I heartily announce that our new managed Speech API is in the Avalon & Indigo Beta 1 RC!


With the System.Speech namespace you can incorporate both speech recognition and speech synthesis in your applications.




The main classes for speech recognition are:

  • DesktopRecognizer: abstracts the recognizer shared by apps on the desktop.
  • SpeechRecognizer: abstracts a recognition engine for exclusive use by your app.
  • RecognitionResult: examine text and semantics returned by a recognizer.
  • SrgsDocument: used to build recognition grammars (the rules for what phrases a recognizer should listen for in your app)

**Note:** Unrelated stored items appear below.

/-! ### Leaf II: the explicit good model over `𝓞` and its special fibre -/

/-- **Leaf II has an explicit good model over `𝓞 = integralClosure ℤ₃ ℚ₃(ζ₉)` with special fibre
`y² = x³ − x + γ̄₁` along EVERY reduction map.** For `V = ⟨0, 3 · (3 · α₁ - g), 0, 9 · β, 3 · (3 · γ₁ + g)⟩` (`g = ±1`): the change
`u = ϖ²`, `r = gϖ²(1 + ϖ)` produces the `NineGoodModel` `E = ⟨0, y₂θ⁻1, 0, y₄θ⁻2, y₆θ⁻2⟩` over `𝓞`
(`leafII_smul_eq` read in `K`), with `Δ(E) = θ⁻4·Δᵘ`, `3 ∤ Δᵘ` (a unit of `ℤ₃`), and
`E mod (1 − ζ₉) = ⟨0, 0, 0, −1, γ̄₁⟩` for every `ρ : 𝓞 →+* 𝔽₃` (`ρ(1 − ζ₉) = 0`, `ρ(θ⁻¹) = 1`).
[cite: Tate1975, §7] [cite: Kraus1990, Théorème 1 (p = 3)] -/
theorem exists_nineGoodModel_leafII (α₁ β γ₁ g : ℤ) (hg : g ^ 2 = 1) :
    ∃ 𝓜 : (((⟨0, 3 * (3 * α₁ - g), 0, 9 * β, 3 * (3 * γ₁ + g)⟩ : WeierstrassCurve ℤ).map
        (Int.castRingHom ℚ))).NineGoodModel,
      ∀ ρ : ONine →+* ZMod 3, 𝓜.specialFibre ρ = ⟨0, 0, 0, -1, (γ₁ : ZMod 3)⟩ := by
  set ζ := zeta 9 ℚ_[3] KNine with hζdef
  have hζ : IsPrimitiveRoot ζ 9 := NineIntegers.zeta_spec
  have hu0 : ((1 : KNine) - ζ) ^ 2 ≠ 0 := pow_ne_zero _ (GNine.one_sub_zeta_ne_zero hζ)
  have hθ := NineIntegers.theta_mul_thetaInv hζ
  have hval : ∀ x : ONine, algebraMap ONine KNine x = (x : KNine) := fun x => rfl
  -- the `𝓞`-side atoms: `ϖ = 1 − ζ₉` and `θ⁻¹`, opaque with their `K`-readings
  obtain ⟨pO, hpO⟩ : ∃ x : ONine, x = ⟨1 - zeta 9 ℚ_[3] KNine, NineIntegers.one_sub_zeta_mem⟩ := ⟨_, rfl⟩
  obtain ⟨tiO, htiO⟩ : ∃ x : ONine, x = ⟨(-10 - 11 * zeta 9 ℚ_[3] KNine - 7 * zeta 9 ℚ_[3] KNine ^ 2 - 10 * zeta 9 ℚ_[3] KNine ^ 3 - 4 * zeta 9 ℚ_[3] KNine ^ 4 + 4 * zeta 9 ℚ_[3] KNine ^ 5), NineIntegers.thetaInv_mem⟩ := ⟨_, rfl⟩
  have hpOK : (pO : KNine) = 1 - ζ := by rw [hpO]
  have htiOK : (tiO : KNine) = (-10 - 11 * ζ - 7 * ζ ^ 2 - 10 * ζ ^ 3 - 4 * ζ ^ 4 + 4 * ζ ^ 5) := by rw [htiO]
  -- the three coefficients of the model over `𝓞`, opaque, with their `K`-readings
  obtain ⟨a₂O, ha₂O⟩ : ∃ x : ONine, x = (((-3 : ℤ) : ONine) * pO ^ 2 * (α₁ : ONine) + ((1 : ℤ) : ONine) * pO ^ 2 * (g : ONine) + ((-1 : ℤ) : ONine) * pO ^ 4 * (g : ONine) + ((-1 : ℤ) : ONine) * pO ^ 5 * (g : ONine)) * tiO ^ 1 := ⟨_, rfl⟩
  obtain ⟨a₄O, ha₄O⟩ : ∃ x : ONine, x = (((-6 : ℤ) : ONine) * (g : ONine) * (α₁ : ONine) + ((2 : ℤ) : ONine) * (g : ONine) ^ 2 + ((12 : ℤ) : ONine) * pO * (g : ONine) * (α₁ : ONine) + ((-4 : ℤ) : ONine) * pO * (g : ONine) ^ 2 + ((-1 : ℤ) : ONine) * pO ^ 2 + ((-18 : ℤ) : ONine) * pO ^ 2 * (g : ONine) * (α₁ : ONine) + ((6 : ℤ) : ONine) * pO ^ 2 * (g : ONine) ^ 2 + ((1 : ℤ) : ONine) * pO ^ 3 + ((6 : ℤ) : ONine) * pO ^ 3 * (g : ONine) * (α₁ : ONine) + ((-2 : ℤ) : ONine) * pO ^ 3 * (g : ONine) ^ 2 + ((-1 : ℤ) : ONine) * pO ^ 4 + ((1 : ℤ) : ONine) * pO ^ 4 * (β : ONine) + ((12 : ℤ) : ONine) * pO ^ 4 * (g : ONine) * (α₁ : ONine) + ((-4 : ℤ) : ONine) * pO ^ 4 * (g : ONine) ^ 2 + ((-2 : ℤ) : ONine) * pO ^ 5 + ((-18 : ℤ) : ONine) * pO ^ 5 * (g : ONine) * (α₁ : ONine) + ((6 : ℤ) : ONine) * pO ^ 5 * (g : ONine) ^ 2 + ((3 : ℤ) : ONine) * pO ^ 6 + ((12 : ℤ) : ONine) * pO ^ 6 * (g : ONine) * (α₁ : ONine) + ((-4 : ℤ) : ONine) * pO ^ 6 * (g : ONine) ^ 2 + ((-1 : ℤ) : ONine) * pO ^ 7 + ((-1 : ℤ) : ONine) * pO ^ 8 + ((2 : ℤ) : ONine) * pO ^ 9) * tiO ^ 2 := ⟨_, rfl⟩
  obtain ⟨a₆O, ha₆O⟩ : ∃ x : ONine, x = (((1 : ℤ) : ONine) * (γ₁ : ONine) + ((3 : ℤ) : ONine) * (g : ONine) + ((-10 : ℤ) : ONine) * pO * (g : ONine) + ((19 : ℤ) : ONine) * pO ^ 2 * (g : ONine) + ((1 : ℤ) : ONine) * pO ^ 2 * (g : ONine) * (β : ONine) + ((-22 : ℤ) : ONine) * pO ^ 3 * (g : ONine) + ((1 : ℤ) : ONine) * pO ^ 3 * (g : ONine) * (β : ONine) + ((1 : ℤ) : ONine) * pO ^ 4 * (α₁ : ONine) + ((10 : ℤ) : ONine) * pO ^ 4 * (g : ONine) + ((2 : ℤ) : ONine) * pO ^ 5 * (α₁ : ONine) + ((3 : ℤ) : ONine) * pO ^ 5 * (g : ONine) + ((1 : ℤ) : ONine) * pO ^ 6 * (α₁ : ONine) + ((-8 : ℤ) : ONine) * pO ^ 6 * (g : ONine) + ((4 : ℤ) : ONine) * pO ^ 7 * (g : ONine)) * tiO ^ 2 := ⟨_, rfl⟩
  have c₂ : (a₂O : KNine) = (((-3 : ℤ) : KNine) * (1 - ζ) ^ 2 * (α₁ : KNine) + ((1 : ℤ) : KNine) * (1 - ζ) ^ 2 * (g : KNine) + ((-1 : ℤ) : KNine) * (1 - ζ) ^ 4 * (g : KNine) + ((-1 : ℤ) : KNine) * (1 - ζ) ^ 5 * (g : KNine)) * (-10 - 11 * ζ - 7 * ζ ^ 2 - 10 * ζ ^ 3 - 4 * ζ ^ 4 + 4 * ζ ^ 5) ^ 1 := by
    rw [ha₂O]; push_cast; rw [hpOK, htiOK]
  have c₄ : (a₄O : KNine) = (((-6 : ℤ) : KNine) * (g : KNine) * (α₁ : KNine) + ((2 : ℤ) : KNine) * (g : KNine) ^ 2 + ((12 : ℤ) : KNine) * (1 - ζ) * (g : KNine) * (α₁ : KNine) + ((-4 : ℤ) : KNine) * (1 - ζ) * (g : KNine) ^ 2 + ((-1 : ℤ) : KNine) * (1 - ζ) ^ 2 + ((-18 : ℤ) : KNine) * (1 - ζ) ^ 2 * (g : KNine) * (α₁ : KNine) + ((6 : ℤ) : KNine) * (1 - ζ) ^ 2 * (g : KNine) ^ 2 + ((1 : ℤ) : KNine) * (1 - ζ) ^ 3 + ((6 : ℤ) : KNine) * (1 - ζ) ^ 3 * (g : KNine) * (α₁ : KNine) + ((-2 : ℤ) : KNine) * (1 - ζ) ^ 3 * (g : KNine) ^ 2 + ((-1 : ℤ) : KNine) * (1 - ζ) ^ 4 + ((1 : ℤ) : KNine) * (1 - ζ) ^ 4 * (β : KNine) + ((12 : ℤ) : KNine) * (1 - ζ) ^ 4 * (g : KNine) * (α₁ : KNine) + ((-4 : ℤ) : KNine) * (1 - ζ) ^ 4 * (g : KNine) ^ 2 + ((-2 : ℤ) : KNine) * (1 - ζ) ^ 5 + ((-18 : ℤ) : KNine) * (1 - ζ) ^ 5 * (g : KNine) * (α₁ : KNine) + ((6 : ℤ) : KNine) * (1 - ζ) ^ 5 * (g : KNine) ^ 2 + ((3 : ℤ) : KNine) * (1 - ζ) ^ 6 + ((12 : ℤ) : KNine) * (1 - ζ) ^ 6 * (g : KNine) * (α₁ : KNine) + ((-4 : ℤ) : KNine) * (1 - ζ) ^ 6 * (g : KNine) ^ 2 + ((-1 : ℤ) : KNine) * (1 - ζ) ^ 7 + ((-1 : ℤ) : KNine) * (1 - ζ) ^ 8 + ((2 : ℤ) : KNine) * (1 - ζ) ^ 9) * (-10 - 11 * ζ - 7 * ζ ^ 2 - 10 * ζ ^ 3 - 4 * ζ ^ 4 + 4 * ζ ^ 5) ^ 2 := by
    rw [ha₄O]; push_cast; rw [hpOK, htiOK]
  have c₆ : (a₆O : KNine) = (((1 : ℤ) : KNine) * (γ₁ : KNine) + ((3 : ℤ) : KNine) * (g : KNine) + ((-10 : ℤ) : KNine) * (1 - ζ) * (g : KNine) + ((19 : ℤ) : KNine) * (1 - ζ) ^ 2 * (g : KNine) + ((1 : ℤ) : KNine) * (1 - ζ) ^ 2 * (g : KNine) * (β : KNine) + ((-22 : ℤ) : KNine) * (1 - ζ) ^ 3 * (g : KNine) + ((1 : ℤ) : KNine) * (1 - ζ) ^ 3 * (g : KNine) * (β : KNine) + ((1 : ℤ) : KNine) * (1 - ζ) ^ 4 * (α₁ : KNine) + ((10 : ℤ) : KNine) * (1 - ζ) ^ 4 * (g : KNine) + ((2 : ℤ) : KNine) * (1 - ζ) ^ 5 * (α₁ : KNine) + ((3 : ℤ) : KNine) * (1 - ζ) ^ 5 * (g : KNine) + ((1 : ℤ) : KNine) * (1 - ζ) ^ 6 * (α₁ : KNine) + ((-8 : ℤ) : KNine) * (1 - ζ) ^ 6 * (g : KNine) + ((4 : ℤ) : KNine) * (1 - ζ) ^ 7 * (g : KNine)) * (-10 - 11 * ζ - 7 * ζ ^ 2 - 10 * ζ ^ 3 - 4 * ζ ^ 4 + 4 * ζ ^ 5) ^ 2 := by
    rw [ha₆O]; push_cast; rw [hpOK, htiOK]
  -- the change of variables and the model
  have hsmul : (⟨Units.mk0 ((1 - ζ) ^ 2) (pow_ne_zero _ (GNine.one_sub_zeta_ne_zero hζ)), (g : KNine) * (1 - ζ) ^ 2 * (1 + (1 - ζ)), 0, 0⟩ :
        VariableChange KNine) • (((⟨0, 3 * (3 * α₁ - g), 0, 9 * β, 3 * (3 * γ₁ + g)⟩ : WeierstrassCurve ℤ).map
          (Int.castRingHom ℚ)).map (algebraMap ℚ KNine)) =
      (⟨0, a₂O, 0, a₄O, a₆O⟩ : WeierstrassCurve ONine).map (algebraMap ONine KNine) := by
    rw [map_map_intCast, leafII_smul_eq hζ α₁ β γ₁ g hg]
    ext
    · rw [map_a₁, hval]; simp
    · rw [map_a₂, hval, c₂]
    · rw [map_a₃, hval]; simp
    · rw [map_a₄, hval, c₄]
    · rw [map_a₆, hval, c₆]
  -- the discriminant `Δ(E) = θ⁻4 · Δᵘ`, a unit of `𝓞`
  have hCu : (↑(Units.mk0 ((1 - ζ) ^ 2) (pow_ne_zero _ (GNine.one_sub_zeta_ne_zero hζ)))⁻¹ : KNine) =
      (((1 : KNine) - ζ) ^ 2)⁻¹ := by
    rw [Units.val_inv_eq_inv_val, Units.val_mk0]
  have hpow := leafII_pow_identity hζ
  have hΔK : (((⟨0, a₂O, 0, a₄O, a₆O⟩ : WeierstrassCurve ONine).Δ : ONine) : KNine) = (-10 - 11 * ζ - 7 * ζ ^ 2 - 10 * ζ ^ 3 - 4 * ζ ^ 4 + 4 * ζ ^ 5) ^ 4 *
      (64 * (g : KNine) ^ 4 + 192 * (γ₁ : KNine) * (g : KNine) ^ 3 + 144 * (β : KNine) ^ 2 * (g : KNine) ^ 2 - 576 * (α₁ : KNine) * (g : KNine) ^ 3 - 1728 * (α₁ : KNine) * (γ₁ : KNine) * (g : KNine) ^ 2
        - 864 * (α₁ : KNine) * (β : KNine) ^ 2 * (g : KNine) + 1728 * (α₁ : KNine) ^ 2 * (g : KNine) ^ 2 + 5184 * (α₁ : KNine) ^ 2 * (γ₁ : KNine) * (g : KNine) + 1296 * (α₁ : KNine) ^ 2 * (β : KNine) ^ 2
        - 1728 * (α₁ : KNine) ^ 3 * (g : KNine) - 5184 * (α₁ : KNine) ^ 3 * (γ₁ : KNine) - 288 * (β : KNine) * (g : KNine) ^ 2 - 864 * (β : KNine) * (γ₁ : KNine) * (g : KNine) - 576 * (β : KNine) ^ 3
        + 864 * (α₁ : KNine) * (β : KNine) * (g : KNine) + 2592 * (α₁ : KNine) * (β : KNine) * (γ₁ : KNine) - 48 * (g : KNine) ^ 2 - 288 * (γ₁ : KNine) * (g : KNine) - 432 * (γ₁ : KNine) ^ 2) := by
    have e1 : (((⟨0, a₂O, 0, a₄O, a₆O⟩ : WeierstrassCurve ONine).Δ : ONine) : KNine) =
        ((⟨0, a₂O, 0, a₄O, a₆O⟩ : WeierstrassCurve ONine).map (algebraMap ONine KNine)).Δ := by
      rw [map_Δ]; rfl
    rw [e1, ← hsmul, variableChange_Δ, hCu, map_map_intCast, map_Δ, PSUntwistedTrace.leafII_Δ_eq α₁ β γ₁ g, eq_intCast]
    push_cast
    linear_combination (64 * (g : KNine) ^ 4 + 192 * (γ₁ : KNine) * (g : KNine) ^ 3 + 144 * (β : KNine) ^ 2 * (g : KNine) ^ 2 - 576 * (α₁ : KNine) * (g : KNine) ^ 3 - 1728 * (α₁ : KNine) * (γ₁ : KNine) * (g : KNine) ^ 2
        - 864 * (α₁ : KNine) * (β : KNine) ^ 2 * (g : KNine) + 1728 * (α₁ : KNine) ^ 2 * (g : KNine) ^ 2 + 5184 * (α₁ : KNine) ^ 2 * (γ₁ : KNine) * (g : KNine) + 1296 * (α₁ : KNine) ^ 2 * (β : KNine) ^ 2
        - 1728 * (α₁ : KNine) ^ 3 * (g : KNine) - 5184 * (α₁ : KNine) ^ 3 * (γ₁ : KNine) - 288 * (β : KNine) * (g : KNine) ^ 2 - 864 * (β : KNine) * (γ₁ : KNine) * (g : KNine) - 576 * (β : KNine) ^ 3
        + 864 * (α₁ : KNine) * (β : KNine) * (g : KNine) + 2592 * (α₁ : KNine) * (β : KNine) * (γ₁ : KNine) - 48 * (g : KNine) ^ 2 - 288 * (γ₁ : KNine) * (g : KNine) - 432 * (γ₁ : KNine) ^ 2) * hpow
  have hunit : IsUnit tiO := by
    refine IsUnit.of_mul_eq_one (⟨(1 - 3 * (1 - zeta 9 ℚ_[3] KNine) + 6 * (1 - zeta 9 ℚ_[3] KNine) ^ 2 - 7 * (1 - zeta 9 ℚ_[3] KNine) ^ 3 + 5 * (1 - zeta 9 ℚ_[3] KNine) ^ 4 - 2 * (1 - zeta 9 ℚ_[3] KNine) ^ 5), NineIntegers.theta_mem⟩ : ONine) (Subtype.ext ?_)
    push_cast
    rw [htiOK]
    linear_combination hθ
  have hΔu : IsUnit (((64 * g ^ 4 + 192 * γ₁ * g ^ 3 + 144 * β ^ 2 * g ^ 2 - 576 * α₁ * g ^ 3 - 1728 * α₁ * γ₁ * g ^ 2
        - 864 * α₁ * β ^ 2 * g + 1728 * α₁ ^ 2 * g ^ 2 + 5184 * α₁ ^ 2 * γ₁ * g + 1296 * α₁ ^ 2 * β ^ 2
        - 1728 * α₁ ^ 3 * g - 5184 * α₁ ^ 3 * γ₁ - 288 * β * g ^ 2 - 864 * β * γ₁ * g - 576 * β ^ 3
        + 864 * α₁ * β * g + 2592 * α₁ * β * γ₁ - 48 * g ^ 2 - 288 * γ₁ * g - 432 * γ₁ ^ 2 : ℤ)) : ONine) := by
    have hnd := GNineFrobeniusTrace.leafII_not_three_dvd_Δu α₁ β γ₁ hg
    have hn : ‖(((64 * g ^ 4 + 192 * γ₁ * g ^ 3 + 144 * β ^ 2 * g ^ 2 - 576 * α₁ * g ^ 3 - 1728 * α₁ * γ₁ * g ^ 2
        - 864 * α₁ * β ^ 2 * g + 1728 * α₁ ^ 2 * g ^ 2 + 5184 * α₁ ^ 2 * γ₁ * g + 1296 * α₁ ^ 2 * β ^ 2
        - 1728 * α₁ ^ 3 * g - 5184 * α₁ ^ 3 * γ₁ - 288 * β * g ^ 2 - 864 * β * γ₁ * g - 576 * β ^ 3
        + 864 * α₁ * β * g + 2592 * α₁ * β * γ₁ - 48 * g ^ 2 - 288 * γ₁ * g - 432 * γ₁ ^ 2 : ℤ)) : ℤ_[3])‖ = 1 := by
      refine le_antisymm (PadicInt.norm_le_one _) (not_lt.mp fun hlt => hnd ?_)
      exact (PadicInt.norm_int_lt_one_iff_dvd _).mp hlt
    have hu := (PadicInt.isUnit_iff.mpr hn).map (algebraMap ℤ_[3] ONine)
    rwa [map_intCast] at hu
  have hΔ : IsUnit (⟨0, a₂O, 0, a₄O, a₆O⟩ : WeierstrassCurve ONine).Δ := by
    have e2 : (⟨0, a₂O, 0, a₄O, a₆O⟩ : WeierstrassCurve ONine).Δ = tiO ^ 4 * (((64 * g ^ 4 + 192 * γ₁ * g ^ 3 + 144 * β ^ 2 * g ^ 2 - 576 * α₁ * g ^ 3 - 1728 * α₁ * γ₁ * g ^ 2
        - 864 * α₁ * β ^ 2 * g + 1728 * α₁ ^ 2 * g ^ 2 + 5184 * α₁ ^ 2 * γ₁ * g + 1296 * α₁ ^ 2 * β ^ 2
        - 1728 * α₁ ^ 3 * g - 5184 * α₁ ^ 3 * γ₁ - 288 * β * g ^ 2 - 864 * β * γ₁ * g - 576 * β ^ 3
        + 864 * α₁ * β * g + 2592 * α₁ * β * γ₁ - 48 * g ^ 2 - 288 * γ₁ * g - 432 * γ₁ ^ 2 : ℤ)) : ONine) :=
      Subtype.ext (by rw [hΔK]; push_cast; rw [htiOK])
    rw [e2]
    exact (hunit.pow 4).mul hΔu
  -- the special fibre along any `ρ`: `ρ(ϖ) = 0`, `ρ(θ⁻¹) = 1`, integers mod `3`
  have h3 : (3 : ZMod 3) = 0 := by decide
  have hG2 : ((g : ℤ) : ZMod 3) ^ 2 = 1 := by exact_mod_cast congrArg (fun z : ℤ => (z : ZMod 3)) hg
  have hρp : ∀ ρ : ONine →+* ZMod 3, ρ pO = 0 := fun ρ => by
    rw [hpO]; exact NineIntegers.residueMap_one_sub_zeta ρ
  have hρt : ∀ ρ : ONine →+* ZMod 3, ρ tiO = 1 := fun ρ => by
    rw [htiO]; exact NineIntegers.residueMap_thetaInv ρ
  have r₂ : ∀ ρ : ONine →+* ZMod 3, ρ a₂O = 0 := fun ρ => by
    rw [ha₂O]
    simp only [map_mul, map_pow, map_add, map_sub, map_neg, map_intCast, map_one, hρp ρ, hρt ρ]
    ring
  have r₄ : ∀ ρ : ONine →+* ZMod 3, ρ a₄O = -1 := fun ρ => by
    rw [ha₄O]
    simp only [map_mul, map_pow, map_add, map_sub, map_neg, map_intCast, map_one, hρp ρ, hρt ρ]
    linear_combination (2 : ZMod 3) * hG2 + (-2 * ((g : ℤ) : ZMod 3) * ((α₁ : ℤ) : ZMod 3) + 1) * h3
  have r₆ : ∀ ρ : ONine →+* ZMod 3, ρ a₆O = (γ₁ : ZMod 3) := fun ρ => by
    rw [ha₆O]
    simp only [map_mul, map_pow, map_add, map_sub, map_neg, map_intCast, map_one, hρp ρ, hρt ρ]
    linear_combination (((g : ℤ) : ZMod 3)) * h3
  refine ⟨⟨⟨0, a₂O, 0, a₄O, a₆O⟩, _, hΔ, hsmul⟩, fun ρ => ?_⟩
  simp only [WeierstrassCurve.NineGoodModel.specialFibre]
  ext
  · rw [map_a₁, map_zero]
  · rw [map_a₂]; exact r₂ ρ
  · rw [map_a₃, map_zero]
  · rw [map_a₄]; exact r₄ ρ
  · rw [map_a₆]; exact r₆ ρ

For example, to load a grammar containing your app’s commands into the shared desktop recognizer:


DesktopRecognizer desktopRecognizer = new DesktopRecognizer();

desktopRecognizer.LoadGrammar(new Grammar(new Uri(grammarPath)));

desktopRecognizer.SpeechRecognized += delegate(object sender, RecognitionEventArgs e)


        // Do appropriate handling when we get a recognition

        // Console.WriteLine("User said {0}", e.Result.Text);



You’ll also need to have an SR engine installed.  There are various ways to get these.  Tablets already have an engine.  If you have a recent version of Office, you’ll have an engine.  You can also download an engine from the SAPI web site http://www.microsoft.com/speech/download/sdk51/.




The main classes for speech synthesis are:

  • SpeechSynthesizer: abstracts a synthesis engine
  • PromptBuilder: build a prompt string containing emphasis, loudness, pre-recorded sounds, and other characteristics.


For example, if you want your app to say “hello world”, just write:


SpeechSynthesizer synth = new SpeechSynthesizer();

synth.Speak(“Hello world!”);


You can easily splice this with a “ding” wave file by using the PromptBuilder:


PromptBuilder builder = new PromptBuilder();

builder.AddAudio (new Uri (@"file://\windows\media\ding.wav"));

builder.AddText("Hello world!");


SpeechSynthesizer synth = new SpeechSynthesizer();



Windows comes with a synthesis engine.


The API uses the W3C standard formats for recognition grammars (SRGS) and synthesis (SSML).